Dataset records:
+===+

import Summits.NavierStokesRegularity.NavierStokesRegularity.Theorems.OddMorawetzDefs
import Literature.Analysis.FluidPDE.TaoAveragedEulerProofs

/-!
# Route OddMorawetz / `OrderThreeIndefinite` — calculus of polynomial-Gaussian fields

Support file for item stmt-NavierStokesRegularity-1379 (`OrderThreeIndefinite`, route `OddMorawetz`): the calculus of
the polynomial × Gaussian vocabulary of `OddMorawetzDefs` — derivatives of `pev p`, `pg k p`, `pgv k P` in coordinates
(`fderiv_pg_apply`: `∂ⱼ(p e^{-k r²}) = (dg k j p) e^{-k r²}`), curl and divergence of `pgv k P` as polynomial
Gaussian fields (`curl_pgv`, `divergence_pgv`, against the tree's `Literature.Analysis.FluidPDE.curl` /
`VectorCalculus.divergence`), the values of the Schwartz packagings `pgS`, `pgvS`, `pgC` (hence
`isSchwartzField_pgv`), line derivatives `∂_{eⱼ} (pgC k p) = pgC k (dg k j p)` and the Fourier transform of iterated
line derivatives, `𝓕(∂^l f)(ξ) = (∏_{j∈l} 2πi ξⱼ) 𝓕 f(ξ)` (Mathlib `SchwartzMap.fourier_lineDerivOp_eq`).
Everything is proved; no definitions.
-/

noncomputable section

open MeasureTheory SchwartzMap MvPolynomial
open scoped RealInnerProductSpace LineDeriv

-- the problem namespace `Summit.NavierStokesRegularity.NavierStokesRegularity` repeats the summit name by design (D-0017)
set_option linter.dupNamespace false

namespace Summit.NavierStokesRegularity.NavierStokesRegularity.Theorems.OddMorawetz

/-! ### pg algebra -/
/-- Unfolding `pg`. -/
theorem pg_def (k : ℕ) (p : P3) (x : E3) : pg k p x = pev p x * Real.exp (-(k : ℝ) * ‖x‖ ^ 2) := rfl
/-- Products of polynomial Gaussians: rates and polynomials multiply. -/
theorem pg_mul (a b : ℕ) (p q : P3) (x : E3) : pg a p x * pg b q x = pg (a + b) (p * q) x := by
  simp only [pg, pev_mul, Nat.cast_add]
  rw [show -((a : ℝ) + b) * ‖x‖ ^ 2 = -(a : ℝ) * ‖x‖ ^ 2 + -(b : ℝ) * ‖x‖ ^ 2 by ring, Real.exp_add]
  ring
/-- `pg` is additive in the polynomial. -/
theorem pg_add (k : ℕ) (p q : P3) (x : E3) : pg k (p + q) x = pg k p x + pg k q x := by
  simp only [pg, pev_add]; ring
/-- `pg` respects subtraction of polynomials. -/
theorem pg_sub (k : ℕ) (p q : P3) (x : E3) : pg k (p - q) x = pg k p x - pg k q x := by
  simp only [pg, pev_sub]; ring
/-- `pg` respects negation of polynomials. -/
theorem pg_neg (k : ℕ) (p : P3) (x : E3) : pg k (-p) x = -pg k p x := by
  simp only [pg, pev_neg]; ring
/-- `pg` respects real scalar multiples. -/
theorem pg_smul (k : ℕ) (c : ℝ) (p : P3) (x : E3) : pg k (c • p) x = c * pg k p x := by
  simp only [pg, pev_smul]; ring
/-- `pg k 0 = 0`. -/
@[simp] theorem pg_zero (k : ℕ) (x : E3) : pg k 0 x = 0 := by simp [pg]
/-- `pg` respects finite sums of polynomials. -/
theorem pg_sum {ι : Type*} (s : Finset ι) (k : ℕ) (p : ι → P3) (x : E3) :
    pg k (∑ i ∈ s, p i) x = ∑ i ∈ s, pg k (p i) x := by
  simp only [pg, pev, map_sum, Finset.sum_mul]

/-! ### derivatives -/

/-- Coordinates are differentiable with derivative the coordinate projection. -/
theorem hasFDerivAt_coord (i : Fin 3) (x : E3) :
    HasFDerivAt (fun y : E3 => y i) (EuclideanSpace.proj (𝕜 := ℝ) i) x :=
  (EuclideanSpace.proj (𝕜 := ℝ) i).hasFDerivAt
/-- The value of the derivative `Dpev p x` on a vector. -/
theorem Dpev_apply (p : P3) (x w : E3) : Dpev p x w = ∑ j : Fin 3, pev (pderiv j p) x * w j := by
  simp [Dpev]

/-- **Polynomials are differentiable** with derivative `Dpev` (induction on the polynomial). -/
theorem hasFDerivAt_pev (p : P3) (x : E3) : HasFDerivAt (pev p) (Dpev p x) x := by
  induction p using MvPolynomial.induction_on with
  | C a =>
    have h0 : Dpev (C a) x = 0 := by ext w; simp [Dpev_apply]
    rw [h0]
    exact (hasFDerivAt_const a x).congr_of_eventuallyEq
      (Filter.Eventually.of_forall fun y => pev_C a y)
  | add p q hp hq =>
    have h' : HasFDerivAt (pev (p + q)) (Dpev p x + Dpev q x) x :=
      (hp.add hq).congr_of_eventuallyEq (Filter.Eventually.of_forall fun y => pev_add p q y)
    refine h'.congr_fderiv ?_
    ext w
    simp only [add_apply, Dpev_apply, map_add, pev_add, ← Finset.sum_add_distrib]
    exact Finset.sum_congr rfl fun j _ => by ring
  | mul_X p n hp =>
    have h' : HasFDerivAt (pev (p * X n))
        (pev p x • EuclideanSpace.proj (𝕜 := ℝ) n + x n • Dpev p x) x :=
      (hp.mul (hasFDerivAt_coord n x)).congr_of_eventuallyEq
        (Filter.Eventually.of_forall fun y => by simp)
    refine h'.congr_fderiv ?_
    ext w
    simp only [add_apply, FunLike.coe_smul, Pi.smul_apply, Dpev_apply,
      smul_eq_mul, Derivation.leibniz, pderiv_X, pev_add]
    fin_cases n <;> simp [Fin.sum_univ_three, Pi.single_apply, pev] <;> ring

/-- The derivative of the Gaussian `e^{-k|x|²}`. -/
theorem hasFDerivAt_gauss (k : ℝ) (x : E3) :
    HasFDerivAt (fun y : E3 => Real.exp (-k * ‖y‖ ^ 2))
      ((-k * Real.exp (-k * ‖x‖ ^ 2)) • (2 • innerSL ℝ x)) x := by
  have h1 : HasFDerivAt (fun y : E3 => ‖y‖ ^ 2) (2 • innerSL ℝ x) x := (hasStrictFDerivAt_norm_sq x).hasFDerivAt
  have h2 : HasFDerivAt (fun y : E3 => -k * ‖y‖ ^ 2) ((-k) • (2 • innerSL ℝ x)) x := h1.const_mul (-k)
  have h3 := h2.exp
  refine h3.congr_fderiv ?_
  rw [smul_smul, mul_comm]

/-- **The derivative of a polynomial Gaussian**: `D(p e^{-k r²})(x)[w] = ∑ⱼ wⱼ (dg k j p)(x) e^{-k r²}`. -/
theorem hasFDerivAt_pg (k : ℕ) (p : P3) (x : E3) :
    HasFDerivAt (pg k p) (Real.exp (-(k : ℝ) * ‖x‖ ^ 2) • Dpev p x +
      (pev p x * (-(k : ℝ) * Real.exp (-(k : ℝ) * ‖x‖ ^ 2))) • (2 • innerSL ℝ x)) x := by
  have h := (hasFDerivAt_pev p x).mul (hasFDerivAt_gauss (k : ℝ) x)
  refine h.congr_fderiv ?_
  rw [smul_smul, add_comm]

/-- **The derivative of a polynomial Gaussian in coordinates**: `D(p e^{-k r²})(x)[w] = ∑ⱼ wⱼ (dg k j p)(x) e^{-k r²}`. -/
theorem fderiv_pg_apply (k : ℕ) (p : P3) (x w : E3) :
    fderiv ℝ (pg k p) x w = ∑ j : Fin 3, w j * pg k (dg k j p) x := by
  rw [(hasFDerivAt_pg k p x).fderiv]
  simp only [add_apply, FunLike.coe_smul, Pi.smul_apply, Dpev_apply,
    smul_eq_mul, innerSL_apply_apply, PiLp.inner_apply, RCLike.inner_apply, conj_trivial, dg, pg, pev_sub, pev_mul, pev_X, pev_ofNat, pev_natCast, Finset.mul_sum, Finset.smul_sum]
  rw [← Finset.sum_add_distrib]
  exact Finset.sum_congr rfl fun j _ => by ring

/-- Polynomial Gaussians are differentiable. -/
theorem differentiable_pg (k : ℕ) (p : P3) : Differentiable ℝ (pg k p) := fun x =>
  (hasFDerivAt_pg k p x).differentiableAt

/-! ### vector fields -/

/-- Coordinates of the vector field `pgv k P`. -/
theorem pgv_apply (k : ℕ) (P : Fin 3 → P3) (x : E3) (i : Fin 3) : pgv k P x i = pg k (P i) x := by
  simp [pgv, Pi.single_apply]

/-- The vector field `pgv k P` is differentiable. -/
theorem hasFDerivAt_pgv (k : ℕ) (P : Fin 3 → P3) (x : E3) :
    HasFDerivAt (pgv k P) (∑ i, (fderiv ℝ (pg k (P i)) x).smulRight (EuclideanSpace.single i (1 : ℝ))) x := by
  unfold pgv
  exact HasFDerivAt.fun_sum fun i _ => ((hasFDerivAt_pg k (P i) x).differentiableAt.hasFDerivAt).smul_const _

/-- Coordinates of the derivative of `pgv k P`. -/
theorem fderiv_pgv_apply (k : ℕ) (P : Fin 3 → P3) (x w : E3) (i : Fin 3) :
    fderiv ℝ (pgv k P) x w i = ∑ j : Fin 3, w j * pg k (dg k j (P i)) x := by
  rw [(hasFDerivAt_pgv k P x).fderiv, ← fderiv_pg_apply]
  simp [Pi.single_apply]

/-- `pgv k P` is differentiable. -/
theorem differentiable_pgv (k : ℕ) (P : Fin 3 → P3) : Differentiable ℝ (pgv k P) := fun x =>
  (hasFDerivAt_pgv k P x).differentiableAt

/-- Partial derivatives of `pgv k P` in coordinates: `∂ⱼ vᵢ = (dg k j (P i)) e^{-k r²}`. -/
theorem fderiv_pgv_single (k : ℕ) (P : Fin 3 → P3) (x : E3) (j i : Fin 3) :
    fderiv ℝ (pgv k P) x (EuclideanSpace.single j (1 : ℝ)) i = pg k (dg k j (P i)) x := by
  rw [fderiv_pgv_apply]
  simp [PiLp.single_apply]

/-- **curl of a polynomial Gaussian field**. -/
theorem curl_pgv (k : ℕ) (P : Fin 3 → P3) (x : E3) :
    Literature.Analysis.FluidPDE.curl (pgv k P) x = pgv k (curlP k P) x := by
  ext i
  rw [pgv_apply]
  simp only [Literature.Analysis.FluidPDE.curl, fderiv_pgv_single]
  fin_cases i <;> simp [curlP, pg_sub]

/-- **divergence of a polynomial Gaussian field**. -/
theorem divergence_pgv (k : ℕ) (P : Fin 3 → P3) (x : E3) :
    Literature.Analysis.FluidPDE.VectorCalculus.divergence (pgv k P) x = ∑ i : Fin 3, pg k (dg k i (P i)) x := by
  rw [Literature.Analysis.FluidPDE.divergence_eq_sum_fderiv_apply]
  refine Finset.sum_congr rfl fun i _ => ?_
  rw [show EuclideanSpace.basisFun (Fin 3) ℝ i = EuclideanSpace.single i (1 : ℝ) from by simp,
    fderiv_pgv_single]


/-! ### Schwartz packaging -/

/-- Values of the Schwartz function `pgS k p` (`0 < k`). -/
@[simp] theorem pgS_apply (k : ℕ) (hk : 0 < k) (p : P3) (x : E3) : pgS k p x = pg k p x := by
  have hk' : (0 : ℝ) < k := by exact_mod_cast hk
  rw [pgS, SchwartzMap.bilinLeftCLM_apply]
  simp only []
  rw [Literature.Analysis.FunctionSpaces.realGaussianSchwartz_apply hk', ContinuousLinearMap.mul_apply', pg]
  ring

/-- The Schwartz function `pgS k p` as a function (`0 < k`). -/
theorem coe_pgS (k : ℕ) (hk : 0 < k) (p : P3) : ⇑(pgS k p) = pg k p := funext (pgS_apply k hk p)

/-- Values of the Schwartz field `pgvS k P` (`0 < k`). -/
@[simp] theorem pgvS_apply (k : ℕ) (hk : 0 < k) (P : Fin 3 → P3) (x : E3) : pgvS k P x = pgv k P x := by
  simp only [pgvS, pgv]
  rw [show (∑ i, SchwartzMap.postcompCLM (𝕜 := ℝ)
      (ContinuousLinearMap.toSpanSingleton ℝ (EuclideanSpace.single i (1 : ℝ))) (pgS k (P i))) x =
      ∑ i, (SchwartzMap.postcompCLM (𝕜 := ℝ)
        (ContinuousLinearMap.toSpanSingleton ℝ (EuclideanSpace.single i (1 : ℝ))) (pgS k (P i))) x from
    by simp]
  refine Finset.sum_congr rfl fun i _ => ?_
  rw [SchwartzMap.postcompCLM_apply, pgS_apply k hk, ContinuousLinearMap.toSpanSingleton_apply]

/-- The Schwartz field `pgvS k P` as a function (`0 < k`). -/
theorem coe_pgvS (k : ℕ) (hk : 0 < k) (P : Fin 3 → P3) : ⇑(pgvS k P) = pgv k P :=
  funext (pgvS_apply k hk P)

/-- **Polynomial Gaussian fields are Schwartz fields** (`0 < k`). -/
theorem isSchwartzField_pgv (k : ℕ) (hk : 0 < k) (P : Fin 3 → P3) :
    Literature.Analysis.FluidPDE.IsSchwartzField (pgv k P) :=
  ⟨pgvS k P, coe_pgvS k hk P⟩

/-- Polynomial Gaussians are integrable (`0 < k`). -/
theorem integrable_pg (k : ℕ) (hk : 0 < k) (p : P3) : Integrable (pg k p) := by
  rw [← coe_pgS k hk p]; exact (pgS k p).integrable
/-! ### complex-valued versions and iterated line derivatives (Fourier side) -/

/-- Values of the complex Schwartz function `pgC k p` (`0 < k`). -/
@[simp] theorem pgC_apply (k : ℕ) (hk : 0 < k) (p : P3) (x : E3) : pgC k p x = (pg k p x : ℂ) := by
  rw [pgC, SchwartzMap.postcompCLM_apply, pgS_apply k hk]; rfl

/-- line derivative of `pgC` along `e_j`. -/
theorem lineDerivOp_pgC (k : ℕ) (hk : 0 < k) (p : P3) (j : Fin 3) :
    (∂_{EuclideanSpace.single j (1 : ℝ)} (pgC k p) : 𝓢(E3, ℂ)) = pgC k (dg k j p) := by
  ext x
  rw [SchwartzMap.lineDerivOp_apply_eq_fderiv, pgC_apply k hk]
  have hc : ⇑(pgC k p) = fun y => ((pg k p y : ℝ) : ℂ) := funext (pgC_apply k hk p)
  rw [hc]
  have h := (Complex.ofRealCLM.hasFDerivAt.comp x (hasFDerivAt_pg k p x).differentiableAt.hasFDerivAt)
  rw [show (fun y => ((pg k p y : ℝ) : ℂ)) = ⇑Complex.ofRealCLM ∘ pg k p from rfl, h.fderiv,
    ContinuousLinearMap.comp_apply, fderiv_pg_apply]
  simp [PiLp.single_apply]

/-- `iterLD [] f = f`. -/
@[simp] theorem iterLD_nil (f : 𝓢(E3, ℂ)) : iterLD [] f = f := rfl
/-- `iterLD (j :: l) f = ∂ⱼ (iterLD l f)`. -/
@[simp] theorem iterLD_cons (j : Fin 3) (l : List (Fin 3)) (f : 𝓢(E3, ℂ)) :
    iterLD (j :: l) f = ∂_{EuclideanSpace.single j (1 : ℝ)} (iterLD l f) := rfl
/-- `dgList k [] p = p`. -/
@[simp] theorem dgList_nil (k : ℕ) (p : P3) : dgList k [] p = p := rfl
/-- `dgList k (j :: l) p = dg k j (dgList k l p)`. -/
@[simp] theorem dgList_cons (k : ℕ) (j : Fin 3) (l : List (Fin 3)) (p : P3) :
    dgList k (j :: l) p = dg k j (dgList k l p) := rfl

/-- Iterated line derivatives of `pgC k p` are `pgC k (dgList k l p)`. -/
theorem iterLD_pgC (k : ℕ) (hk : 0 < k) (p : P3) (l : List (Fin 3)) :
    iterLD l (pgC k p) = pgC k (dgList k l p) := by
  induction l with
  | nil => rfl
  | cons j l ih => rw [iterLD_cons, ih, lineDerivOp_pgC k hk, dgList_cons]

open FourierTransform in
/-- **Fourier transform of iterated derivatives**: `𝓕(∂^l f)(ξ) = (∏_{j∈l} 2πi ξⱼ) 𝓕f(ξ)`. -/
theorem fourier_iterLD_apply (l : List (Fin 3)) (f : 𝓢(E3, ℂ)) (ξ : E3) :
    (𝓕 (iterLD l f) : 𝓢(E3, ℂ)) ξ = (l.map fun j => 2 * Real.pi * Complex.I * (ξ j : ℂ)).prod * (𝓕 f : 𝓢(E3, ℂ)) ξ := by
  induction l with
  | nil => simp
  | cons j l ih =>
    have hg : (fun x : E3 => ⟪x, EuclideanSpace.single j (1 : ℝ)⟫).HasTemperateGrowth :=
      Function.hasTemperateGrowth_inner_left _
    rw [iterLD_cons, SchwartzMap.fourier_lineDerivOp_eq, smul_apply,
      SchwartzMap.smulLeftCLM_apply_apply hg, ih]
    simp only [EuclideanSpace.inner_single_right, List.map_cons, List.prod_cons, one_mul,
      Complex.real_smul, smul_eq_mul, conj_trivial]
    ring


end Summit.NavierStokesRegularity.NavierStokesRegularity.Theorems.OddMorawetz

+===+

When you reach the line holding "theorem coe_pgS (k" in the records above, begin reproducing exactly, stop after the line holding "have h := (Complex.ofRealCLM.hasFDerivAt.comp", and output nothing else.

theorem coe_pgS (k : ℕ) (hk : 0 < k) (p : P3) : ⇑(pgS k p) = pg k p := funext (pgS_apply k hk p)

/-- Values of the Schwartz field `pgvS k P` (`0 < k`). -/
@[simp] theorem pgvS_apply (k : ℕ) (hk : 0 < k) (P : Fin 3 → P3) (x : E3) : pgvS k P x = pgv k P x := by
  simp only [pgvS, pgv]
  rw [show (∑ i, SchwartzMap.postcompCLM (𝕜 := ℝ)
      (ContinuousLinearMap.toSpanSingleton ℝ (EuclideanSpace.single i (1 : ℝ))) (pgS k (P i))) x =
      ∑ i, (SchwartzMap.postcompCLM (𝕜 := ℝ)
        (ContinuousLinearMap.toSpanSingleton ℝ (EuclideanSpace.single i (1 : ℝ))) (pgS k (P i))) x from
    by simp]
  refine Finset.sum_congr rfl fun i _ => ?_
  rw [SchwartzMap.postcompCLM_apply, pgS_apply k hk, ContinuousLinearMap.toSpanSingleton_apply]

/-- The Schwartz field `pgvS k P` as a function (`0 < k`). -/
theorem coe_pgvS (k : ℕ) (hk : 0 < k) (P : Fin 3 → P3) : ⇑(pgvS k P) = pgv k P :=
  funext (pgvS_apply k hk P)

/-- **Polynomial Gaussian fields are Schwartz fields** (`0 < k`). -/
theorem isSchwartzField_pgv (k : ℕ) (hk : 0 < k) (P : Fin 3 → P3) :
    Literature.Analysis.FluidPDE.IsSchwartzField (pgv k P) :=
  ⟨pgvS k P, coe_pgvS k hk P⟩

/-- Polynomial Gaussians are integrable (`0 < k`). -/
theorem integrable_pg (k : ℕ) (hk : 0 < k) (p : P3) : Integrable (pg k p) := by
  rw [← coe_pgS k hk p]; exact (pgS k p).integrable
/-! ### complex-valued versions and iterated line derivatives (Fourier side) -/

/-- Values of the complex Schwartz function `pgC k p` (`0 < k`). -/
@[simp] theorem pgC_apply (k : ℕ) (hk : 0 < k) (p : P3) (x : E3) : pgC k p x = (pg k p x : ℂ) := by
  rw [pgC, SchwartzMap.postcompCLM_apply, pgS_apply k hk]; rfl

/-- line derivative of `pgC` along `e_j`. -/
theorem lineDerivOp_pgC (k : ℕ) (hk : 0 < k) (p : P3) (j : Fin 3) :
    (∂_{EuclideanSpace.single j (1 : ℝ)} (pgC k p) : 𝓢(E3, ℂ)) = pgC k (dg k j p) := by
  ext x
  rw [SchwartzMap.lineDerivOp_apply_eq_fderiv, pgC_apply k hk]
  have hc : ⇑(pgC k p) = fun y => ((pg k p y : ℝ) : ℂ) := funext (pgC_apply k hk p)
  rw [hc]
  have h := (Complex.ofRealCLM.hasFDerivAt.comp x (hasFDerivAt_pg k p x).differentiableAt.hasFDerivAt)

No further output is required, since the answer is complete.